Elías no fue a casa. A mitad de camino, recibió una llamada de Marco, quien le informó que la miniserie web de Isabela estaba teniendo un éxito aceptable. Aunque no era un fenómeno, al menos estaba generando ganancias.

—¿Cuánto dinero puede ganar? —preguntó Elías.

—Todavía es pronto para decirlo —respondió Marco—. Hay que esperar a ver cómo evoluciona en los próximos días y cuántos ingresos genera al final.

»Los costos de promoción son muy altos. Siendo conservador, calculo que el estudio de Isabela podría llevarse uno o dos millones, quizá más. Pero ella solo posee el veinticinco por ciento de las acciones, y el dinero que llega a su estudio luego se divide con sus socios.

»Después de tanto esfuerzo, Isabela probablemente se quede con unos cientos de miles.

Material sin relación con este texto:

import Mathlib
import HarnessLib
import Summits.Ventures.LatticeQCDFlow.Exactness.ConnectedGroupKickCovering
import Summits.Ventures.LatticeQCDFlow.Exactness.U1MetropolisLinkErgodic
import Summits.Ventures.LatticeQCDFlow.Exactness.DoeblinAutocovariance

/-!
# The N-hit random-walk Metropolis update of one link of a compact group is Doeblin once its kicks cover

HONEST FRAMING: exact (Metropolis-corrected) sampling algorithms for lattice gauge theory;
figures of merit are autocorrelation/cost numbers at stated couplings and volumes; no
continuum-physics claim.

Venture `LatticeQCDFlow` (cell pub-lqcd), topic `Exactness`, FANOUT row 9 (eng-latcore, the
engine `latflow.core`: the N-hit link Metropolis `U ← exp(X) U`, accept `min(1, e^{−ΔS})`, of
`updates.sweep_metropolis` / `sun_2d.sweep_metropolis`, the other links frozen).  NEW WORK of the
cell over the tree (`SymmetricMetropolis.lean`: `symMH`, `mulWalk`, `mulWalkMH_invariant`;
`U1MetropolisLinkErgodic.lean` §1: a pinched weight makes `N` hits dominate `(m/M)^N ×` `N`
proposals, on ANY state space; `ConnectedGroupKickCovering.lean`: on a connected compact group some
number of small kicks dominates `δ ·` Haar; `RefreshScan.lean`, `DoeblinUniqueness.lean`).  Nothing
here is cited as a fact.  Printed counterparts, NAMED ONLY: Metropolis et al. 1953; Meyn–Tweedie
1993 Thm 16.0.2.

The group-generic half of the `SU(2)` Metropolis row of the exactness table (the `U(1)` row is
`U1MetropolisLinkErgodic.lean`, with explicit constants; here the group is any compact
second-countable `G`, the constants are whatever the covering hypothesis provides):

* §1 `gibbsProbability μ p = Z⁻¹ p · μ` on any measurable space; a probability law for a pinched
  weight over a probability `μ` (`isProbabilityMeasure_gibbsProbability`).
* §2 for a probability step law `ν` on `G` whose kicks COVER (`∃ k δ>0 ∀ u, δ • Haar ≤ (mulWalk ν)^k u`
  — `ConnectedGroupKickCovering.exists_nHit_mulWalk_minorised` for a connected `G` and a step law
  dominating Haar near `1`) and a measurable weight pinched `0 < m ≤ p ≤ M`:
  **`groupLinkMetropolis_nHit_minorised`** — `K^k(u, ·) ≥ (m/M)^k δ · Haar` from EVERY `u`,
  `K = symMH (mulWalk ν) p`; `groupLinkMetropolis_nHit_invariant` — `Z⁻¹ p · Haar` is invariant
  (inversion-invariant `ν`); **`groupLinkMetropolis_nHit_uniformlyErgodic`** — the `k`-hit chain
  converges to `Z⁻¹ p · Haar` geometrically in total variation from every initial law;
  **`groupLinkMetropolis_invariant_unique`** — `Z⁻¹ p · Haar` is the only probability law invariant
  under ONE hit.

For the engine: `p = exp(β/N · Re tr(U R†))` (the conditional Wilson weight of the link given its
staple sum `R`) is continuous on the compact group, hence pinched; the `SU(2)` kick law of
`sweep_metropolis` dominates Lebesgue-through-the-chart near `1` (`SU2MetropolisKickCovering.lean`).
NOT CLAIMED: any rate; the sweep over links at a fixed `nhit` (needs kicks of one link accumulated
across sweeps); `SU(N ≥ 3)` coverage of the engine's kick (no chart density in the tree).
-/

noncomputable section

namespace Summit.Ventures.LatticeQCDFlow.Exactness

open MeasureTheory ProbabilityTheory Set Filter Topology Function
open Literature.MathematicalPhysics.QuantumFieldTheory (haarProbability)
open scoped ENNReal

/-! ## §1 The normalised Gibbs law of a weight -/

section Gibbs

variable {Ω : Type*} [MeasurableSpace Ω]

/-- The normalised Gibbs law `Z⁻¹ p · μ` of a real weight `p` over a reference measure `μ`. -/
def gibbsProbability (μ : Measure Ω) (p : Ω → ℝ) : Measure Ω :=
  ((μ.withDensity fun x => ENNReal.ofReal (p x)) univ)⁻¹ • μ.withDensity fun x => ENNReal.ofReal (p x)

variable {μ : Measure Ω} [IsProbabilityMeasure μ] {p : Ω → ℝ} {m M : ℝ}

/-- The partition function of a pinched weight over a probability measure is in `(0, ∞)`. -/
theorem gibbs_partition_ne (hm : 0 < m) (hpm : ∀ x, m ≤ p x) (hpM : ∀ x, p x ≤ M) :
    (μ.withDensity fun x => ENNReal.ofReal (p x)) univ ≠ 0 ∧
      (μ.withDensity fun x => ENNReal.ofReal (p x)) univ ≠ ⊤ := by
  rw [withDensity_apply _ MeasurableSet.univ, Measure.restrict_univ]
  constructor
  · intro h0
    have hle : ∫⁻ _x : Ω, ENNReal.ofReal m ∂μ ≤ 0 := by
      rw [← h0]
      exact lintegral_mono fun x => ENNReal.ofReal_le_ofReal (hpm x)
    rw [MeasureTheory.lintegral_const, measure_univ, mul_one, nonpos_iff_eq_zero, ENNReal.ofReal_eq_zero] at hle
    exact absurd hle (not_le.2 hm)
  · refine ne_top_of_le_ne_top (ENNReal.ofReal_ne_top (r := M)) ?_
    calc ∫⁻ x, ENNReal.ofReal (p x) ∂μ ≤ ∫⁻ _x, ENNReal.ofReal M ∂μ :=
          lintegral_mono fun x => ENNReal.ofReal_le_ofReal (hpM x)
      _ = ENNReal.ofReal M := by rw [MeasureTheory.lintegral_const, measure_univ, mul_one]

/-- `Z⁻¹ p · μ` is a probability law for a pinched weight over a probability measure. -/
theorem isProbabilityMeasure_gibbsProbability (hm : 0 < m) (hpm : ∀ x, m ≤ p x) (hpM : ∀ x, p x ≤ M) :
    IsProbabilityMeasure (gibbsProbability μ p) := by
  have hZ := gibbs_partition_ne (μ := μ) hm hpm hpM
  exact ⟨by rw [gibbsProbability, Measure.smul_apply, smul_eq_mul, ENNReal.inv_mul_cancel hZ.1 hZ.2]⟩

omit [IsProbabilityMeasure μ] in
/-- A kernel leaving `p · μ` invariant leaves `Z⁻¹ p · μ` invariant. -/
theorem invariant_gibbsProbability {κ : Kernel Ω Ω}
    (h : Kernel.Invariant κ (μ.withDensity fun x => ENNReal.ofReal (p x))) :
    Kernel.Invariant κ (gibbsProbability μ p) :=
  invariant_smul h _

end Gibbs

/-! ## §2 The N-hit link Metropolis on a compact group whose kicks cover -/

section Link

variable {G : Type*} [TopologicalSpace G] [Group G] [IsTopologicalGroup G] [CompactSpace G]
  [MeasurableSpace G] [BorelSpace G] [SecondCountableTopology G]
variable {ν : Measure G} [IsProbabilityMeasure ν] {p : G → ℝ} {m M : ℝ} {k : ℕ} {δ : ℝ≥0∞}

/-- **DOEBLIN AFTER `k` HITS, UNIFORMLY IN THE ENVIRONMENT.**  If `k` kicks of the step law `ν`
dominate `δ ·` Haar from every start and the measurable weight is pinched `0 < m ≤ p ≤ M`, then
`(K^k)(u, ·) ≥ (m/M)^k δ · Haar` from EVERY `u ∈ G`, `K = symMH (mulWalk ν) p`. -/
theorem groupLinkMetropolis_nHit_minorised (hcov : ∀ u : G, δ • haarProbability G ≤ nHit (mulWalk ν) k u)
    (hp : Measurable p) (hm : 0 < m) (hpm : ∀ x, m ≤ p x) (hpM : ∀ x, p x ≤ M) (u : G) :
    (ENNReal.ofReal (m / M) ^ k * δ) • haarProbability G ≤ nHit (symMH (mulWalk ν) p) k u :=
  calc (ENNReal.ofReal (m / M) ^ k * δ) • haarProbability G
      = ENNReal.ofReal (m / M) ^ k • (δ • haarProbability G) := by rw [mul_smul]
    _ ≤ ENNReal.ofReal (m / M) ^ k • nHit (mulWalk ν) k u := measure_smul_le_smul_of_le (hcov u) _
    _ ≤ nHit (symMH (mulWalk ν) p) k u := smul_nHit_le_nHit_symMH hp hm hpm hpM k u

omit [TopologicalSpace G] [IsTopologicalGroup G] [CompactSpace G] [MeasurableSpace G] [BorelSpace G]
  [SecondCountableTopology G] in
/-- The Doeblin constant is positive when `δ` is. -/
theorem groupLinkMetropolis_const_pos (hδ : 0 < δ) (hm : 0 < m) (hpm : ∀ x, m ≤ p x) (hpM : ∀ x, p x ≤ M) :
    0 < ENNReal.ofReal (m / M) ^ k * δ := by
  have hM : 0 < M := hm.trans_le ((hpm 1).trans (hpM 1))
  have hmM : ENNReal.ofReal (m / M) ≠ 0 := by
    rw [Ne, ENNReal.ofReal_eq_zero, not_le]; exact div_pos hm hM
  exact ENNReal.mul_pos (pow_ne_zero _ hmM) hδ.ne'

/-- One hit — hence `n` hits — leaves `Z⁻¹ p · Haar` invariant (`mulWalkMH_invariant`: left-invariant
Haar, inversion-invariant probability step law, positive measurable weight). -/
theorem groupLinkMetropolis_nHit_invariant [ν.IsInvInvariant] (hp : Measurable p) (hp0 : ∀ u, 0 < p u)
    (n : ℕ) : Kernel.Invariant (nHit (symMH (mulWalk ν) p) n) (gibbsProbability (haarProbability G) p) :=
  invariant_gibbsProbability (invariant_nHit (mulWalkMH_invariant (μ := haarProbability G) hp hp0) n)

omit [CompactSpace G] in
/-- Powers of the link Metropolis kernel are Markov. -/
theorem isMarkovKernel_nHit_symMH_mulWalk (hp : Measurable p) (n : ℕ) :
    IsMarkovKernel (nHit (symMH (mulWalk ν) p) n) := by
  haveI : Fact (Measurable p) := ⟨hp⟩
  exact isMarkovKernel_nHit _ n

/-- **THE `k`-HIT LINK METROPOLIS IS UNIFORMLY ERGODIC** once `k` kicks cover: for an
inversion-invariant probability step law `ν` with `(mulWalk ν)^k(u, ·) ≥ δ · Haar` (`δ > 0`) and a
measurable weight pinched `0 < m ≤ p ≤ M`,
`|μ₀(K^k)ᵗ(A) − (Z⁻¹p·Haar)(A)| ≤ (1 − (m/M)^k δ)ᵗ` for every initial law `μ₀`, every `t`, every `A`. -/
theorem groupLinkMetropolis_nHit_uniformlyErgodic [ν.IsInvInvariant]
    (hcov : ∀ u : G, δ • haarProbability G ≤ nHit (mulWalk ν) k u)
    (hp : Measurable p) (hm : 0 < m) (hpm : ∀ x, m ≤ p x) (hpM : ∀ x, p x ≤ M)
    (μ₀ : Measure G) [IsProbabilityMeasure μ₀] (t : ℕ) (A : Set G) :
    |((fun m' : Measure G => m'.bind (nHit (symMH (mulWalk ν) p) k))^[t] μ₀).real A
        - (gibbsProbability (haarProbability G) p).real A| ≤
      (1 - (ENNReal.ofReal (m / M) ^ k * δ).toReal) ^ t := by
  haveI := isProbabilityMeasure_gibbsProbability (μ := haarProbability G) hm hpm hpM
  haveI := isMarkovKernel_nHit_symMH_mulWalk (ν := ν) hp k
  have hp0 : ∀ u, 0 < p u := fun u => hm.trans_le (hpm u)
  exact uniformlyErgodic_of_minorised (groupLinkMetropolis_nHit_minorised hcov hp hm hpm hpM)
    (groupLinkMetropolis_nHit_invariant hp hp0 k) μ₀ t A

/-- **`Z⁻¹ p · Haar` is the only probability law invariant under ONE hit** of the link Metropolis
(an invariant law of `K` is invariant under `K^k`, which is Doeblin). -/
theorem groupLinkMetropolis_invariant_unique [ν.IsInvInvariant]
    (hcov : ∀ u : G, δ • haarProbability G ≤ nHit (mulWalk ν) k u) (hδ : 0 < δ)
    (hp : Measurable p) (hm : 0 < m) (hpm : ∀ x, m ≤ p x) (hpM : ∀ x, p x ≤ M)
    {π' : Measure G} [IsProbabilityMeasure π'] (hπ' : Kernel.Invariant (symMH (mulWalk ν) p) π') :
    π' = gibbsProbability (haarProbability G) p := by
  haveI := isProbabilityMeasure_gibbsProbability (μ := haarProbability G) hm hpm hpM
  haveI := isMarkovKernel_nHit_symMH_mulWalk (ν := ν) hp k
  have hp0 : ∀ u, 0 < p u := fun u => hm.trans_le (hpm u)
  exact invariant_unique_of_minorised (groupLinkMetropolis_nHit_minorised hcov hp hm hpm hpM)
    (groupLinkMetropolis_const_pos hδ hm hpm hpM) (groupLinkMetropolis_nHit_invariant hp hp0 k)
    (invariant_nHit hπ' k)

/-- **CONNECTED GROUPS: A STEP LAW DOMINATING HAAR NEAR THE IDENTITY SUFFICES.**  On a connected
compact group, for an inversion-invariant probability step law `ν ≥ c · Haar|_V` (`V` a
neighbourhood of `1`, `c ≠ 0`) and a measurable weight pinched `0 < m ≤ p ≤ M`, there are `k` and
`ε > 0` such that the `k`-hit link Metropolis chain converges to `Z⁻¹ p · Haar` at rate `(1 − ε)ᵗ`
from every initial law, and `Z⁻¹ p · Haar` is its unique invariant probability law. -/
theorem groupLinkMetropolis_uniformlyErgodic_of_nhds [ConnectedSpace G] [ν.IsInvInvariant] {V : Set G}
    (hV : V ∈ 𝓝 (1 : G)) {c : ℝ≥0∞} (hc : c ≠ 0) (hν : c • (haarProbability G).restrict V ≤ ν)
    (hp : Measurable p) (hm : 0 < m) (hpm : ∀ x, m ≤ p x) (hpM : ∀ x, p x ≤ M) :
    ∃ k : ℕ, ∃ ε : ℝ, 0 < ε ∧ ε ≤ 1 ∧
      (∀ (μ₀ : Measure G) [IsProbabilityMeasure μ₀] (t : ℕ) (A : Set G),
        |((fun m' : Measure G => m'.bind (nHit (symMH (mulWalk ν) p) k))^[t] μ₀).real A
            - (gibbsProbability (haarProbability G) p).real A| ≤ (1 - ε) ^ t) ∧
      ∀ (π' : Measure G) [IsProbabilityMeasure π'], Kernel.Invariant (symMH (mulWalk ν) p) π' →
        π' = gibbsProbability (haarProbability G) p := by
  obtain ⟨k, δ, hδ, hcov⟩ := exists_nHit_mulWalk_minorised hV hc hν
  haveI := isMarkovKernel_nHit_symMH_mulWalk (ν := ν) hp k
  set ε : ℝ≥0∞ := ENNReal.ofReal (m / M) ^ k * δ
  have hε0 : 0 < ε := groupLinkMetropolis_const_pos hδ hm hpm hpM
  have hε1 : ε ≤ 1 := by
    have h := Measure.le_iff'.1 (groupLinkMetropolis_nHit_minorised hcov hp hm hpm hpM 1) univ
    rwa [Measure.smul_apply, smul_eq_mul, measure_univ, measure_univ, mul_one] at h
  have hεtop : ε ≠ ⊤ := ne_top_of_le_ne_top ENNReal.one_ne_top hε1
  refine ⟨k, ε.toReal, ENNReal.toReal_pos hε0.ne' hεtop,
    ENNReal.toReal_le_of_le_ofReal zero_le_one (by rwa [ENNReal.ofReal_one]), fun μ₀ _ t A => ?_,
    fun π' _ hπ' => ?_⟩
  · exact groupLinkMetropolis_nHit_uniformlyErgodic hcov hp hm hpm hpM μ₀ t A
  · exact groupLinkMetropolis_invariant_unique hcov hδ hp hm hpm hpM hπ'

end Link

end Summit.Ventures.LatticeQCDFlow.Exactness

Este era el análisis de Marco, basado en los datos de la industria.

—Las miniseries web son un formato rápido, para ganar dinero rápido. El estudio de Isabela ya ha producido varias, de diferentes géneros.

»Si lanzan una nueva cada mes y todas son rentables, las ganancias anuales podrían ser muy considerables. Seguramente superarían los diez millones.

Muchas empresas no logran ganar esa cantidad en un año.

Claro que, si las series fracasan, las pérdidas también pueden acumularse rápidamente.

—Elías, creo que vale la pena invertir en esta industria a corto plazo.

—No me interesa esta industria —dijo Elías—, pero si crees que es una buena oportunidad, encárgate tú.

—Me preocupaba que no me dejaras involucrarme, por miedo a que le quitara el negocio a Isabela.

—En el mundo de los negocios, cada quien depende de su propia habilidad —afirmó Elías—. Si ella logra abrirse camino, será por su talento. Si no lo consigue y es absorbida por la competencia, será porque no fue lo suficientemente capaz.

Marco sonrió.

—Con que digas eso, hermano, me quedo más tranquilo.

Aunque Marco no tenía una fe ciega en las miniseries web, sí creía que se podía sacar dinero rápido de ellas.

Cuando Elías llegó al edificio del estudio de Isabela, vio a Adrián. Este se bajaba de su carro con un ramo de flores y, al verlo, sonrió y esperó a que se estacionara.

—Elías, ¿vienes con las manos vacías? —bromeó Adrián—. Deberías al menos comprarle unas flores a tu esposa para felicitarla por el buen lanzamiento de su nueva serie.

Elías miró el ramo que sostenía.

—¿Dónde compraste esas flores? Se ven bien.

Adrián estaba interesado en Mónica. Ya se le había declarado, pero ella lo había rechazado. Sin embargo, él no se había rendido y la buscaba cada vez que tenía tiempo.

—En la florería de la esquina. ¿Quieres ir a comprar un ramo?

Elías siguió el consejo. Regresó a su carro de inmediato para comprarle flores a su esposa.

Aunque el dinero que Isabela había ganado con su miniserie no significaba nada para él, para ella era una fortuna. Antes de casarse, trabajaba en una pequeña empresa y ganaba apenas unos cuantos miles de pesos al mes.